Work instruction. Give back an exact copy of the lines in the records below, from the line that has "along a line" through the line that has "cell holds on", and nothing besides.

+++

import Literature.MathematicalPhysics.QuantumLattice.HubbardTTPrimeChemicalPotentialFloors
import HarnessLib

/-!
# The grand-canonical coordinate, II: density and chemical-potential brackets, the `(t', U, μ)`
# supergradient plane, monotonicity of the conjugate map, and the covering rule for parameter boxes

Family `hubbard` (topic `MathematicalPhysics/QuantumLattice`); continuation of
`HubbardTTPrimeChemicalPotentialFloors` (the `μ`-floors `c + μ m ≤ e(t,t',U,m)`, their joint transport
in `(t', U, μ)` and their completeness), written for stage S2 of the Hubbard material oracle (seat
`hubbard-box-p1`). `e(t,t',U,n) = energyDensityTT' t t' U n`; for a state `ω` on `ℤ²`,
`e^{t,t',U}(ω) = ω.meanEnergy (hubbardTTPrimeFermionInteraction t t' U) 1`, `ρ(ω) = ω.density`,
`D(ω) = e^{0,0,1}(ω)` (the double-occupancy density of torus limits) and `A(ω) = e^{0,1,0}(ω)` (the unit
diagonal-hopping energy per site). A state, or a pair `(E, ρ)`, is **grand-canonically minimal at `μ`**
when `E − μ ρ ≤ e(t,t',U,m) − μ m` for the densities `m` in question — every torus-limit ground state is,
at any supporting slope of `e(·)` at its density (`IsTorusLimitOf.exists_chemicalPotential`).

* §4 BRACKETS (Griffiths' inequalities with certified data). The density of a grand-canonically minimal
  state at `μ` is bracketed by any `μ'`-floor at a NEIGHBOURING chemical potential and one energy ceiling:
  `μ < μ'`, floor `(c', μ')`, ceiling `e(m₀) ≤ R₀` ⇒ `ρ ≤ (R₀ − μ m₀ − c')/(μ' − μ)`; `μ' < μ` ⇒
  `(c' + μ m₀ − R₀)/(μ − μ') ≤ ρ` (`density_le_of_gcMinimal`, `le_density_of_gcMinimal`, state forms
  `IsTranslationInvariant.density_le_…` / `….le_density_…`) — the map `(U, t', μ)`-cell ↦ density interval.
  Conversely the chemical potentials of a density `n` are bracketed by secants of the certified energy table
  (`chemicalPotential_le_secant`, `secant_le_chemicalPotential`) — the map density interval ↦ `μ`-interval,
  which decides which `(U, t', μ)`-cells a material box in `(U, t', n)` needs.
* §5 THE `(t', U, μ)` SUPERGRADIENT PLANE ("two-parameter tangent-plane lemma", grand-canonical form):
  for a torus-limit ground state `ω` at `(t'₀, U₀)` of density `n₀`,
  `e(t,t',U,n₀) − μ n₀ ≤ (e(t,t'₀,U₀,n₀) − μ₀ n₀) + (U − U₀) D(ω) + (t' − t'₀) A(ω) − (μ − μ₀) n₀` for all
  `t'`, `U ≥ 0`, `μ, μ₀` (`IsTorusLimitOf.gcEnergy_le_affine`): the grand-canonical energy
  `inf_m (e(t',U,m) − μ m)`, jointly concave in `(t', U, μ)`, lies below its tangent hyperplane at the anchor
  with gradient `(A(ω), D(ω), −n₀)` — a `μ`-CEILING over a whole `(t', U, μ)`-region from one anchor.
* §6 MONOTONE CONJUGATE MAP: for any two states with the two cross grand-canonical inequalities at
  `(t'_A, U_A, μ_A)` and `(t'_P, U_P, μ_P)`,
  `(U_P − U_A)(D_P − D_A) + (t'_P − t'_A)(A_P − A_A) − (μ_P − μ_A)(ρ_P − ρ_A) ≤ 0`
  (`directionalGC_le_of_cross_variational`; the `μ`-less case is the tree's
  `directional_le_of_cross_variational`): the density is non-decreasing in `μ` (`density_mono_of_…`), and
  along a line of CONSTANT CHEMICAL POTENTIAL the double occupancy is non-increasing in `U` although the two
  densities differ (`docc_anti_U_at_mu_of_…`); torus-limit ground-state form
  `IsTorusLimitOf.directionalGC_le_of_groundStates`.
* §7 COVERING RULE ("box ⊂ union of certified cells ⇒ one word"): a bound certified cell by cell holds on
  every set the cells cover, with the worst cell constant (`le_sup'_of_cover`, `inf'_le_of_cover`,
  `mem_Icc_of_cover`); for energies over a product box `R × [n₁, n₂]` covered by `(t', U)`-cells each
  carrying a cell-wide `μ`-floor, the floor of the box is the least corner value
  `min (c_k + μ_k n₁) (c_k + μ_k n₂)` over the cells (`energyDensityTT'_ge_inf'_of_gcFloor_cover`).

Everything is PROVED; no definition, no named fact, no numerical input. Not here: the Legendre object
`inf_m (e − μ m)` as a definition with its `ConcaveOn` statement (a definition file), `T > 0`, and
observables other than the conjugate triple `(D, A, ρ)` (two-body words travel by the window-certificate
combination `HubbardTTPrimeWindowCertificateConvexComb`).

## References

* R. B. Griffiths, Phys. Rev. 152 (1966) 240, §II–III (one-sided derivatives of the concave ground-state
  energy bound the conjugate observable in every ground state; monotonicity). [cite: Griffiths1966, §II]
* D. Ruelle, *Statistical Mechanics: Rigorous Results* (1969), §3.4 (density versus chemical potential;
  canonical/grand-canonical equivalence). [cite: Ruelle1969, §3.4]
* T. Koma, H. Tasaki, J. Stat. Phys. 76 (1994) 745, §1 (supergradient inequality for a coupling
  multiplying a term of the Hamiltonian). [cite: KomaTasaki1994, §1]
* R. B. Israel, *Convexity in the Theory of Lattice Gases* (1979), Thm. I.3.4. [cite: Israel1979, Thm. I.3.4]
-/

noncomputable section

namespace Literature.MathematicalPhysics.QuantumLattice

open Matrix Finset HubbardWave0 Literature.Probability.LatticeModels ThermodynamicLimit
open _root_.Filter
open scoped _root_.Topology ComplexOrder BigOperators

/-! ### §4 Density brackets and chemical-potential brackets from certified data -/

namespace ThermodynamicLimit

+++

Solution to this task.
  along a line of CONSTANT CHEMICAL POTENTIAL the double occupancy is non-increasing in `U` although the two
  densities differ (`docc_anti_U_at_mu_of_…`); torus-limit ground-state form
  `IsTorusLimitOf.directionalGC_le_of_groundStates`.
* §7 COVERING RULE ("box ⊂ union of certified cells ⇒ one word"): a bound certified cell by cell holds on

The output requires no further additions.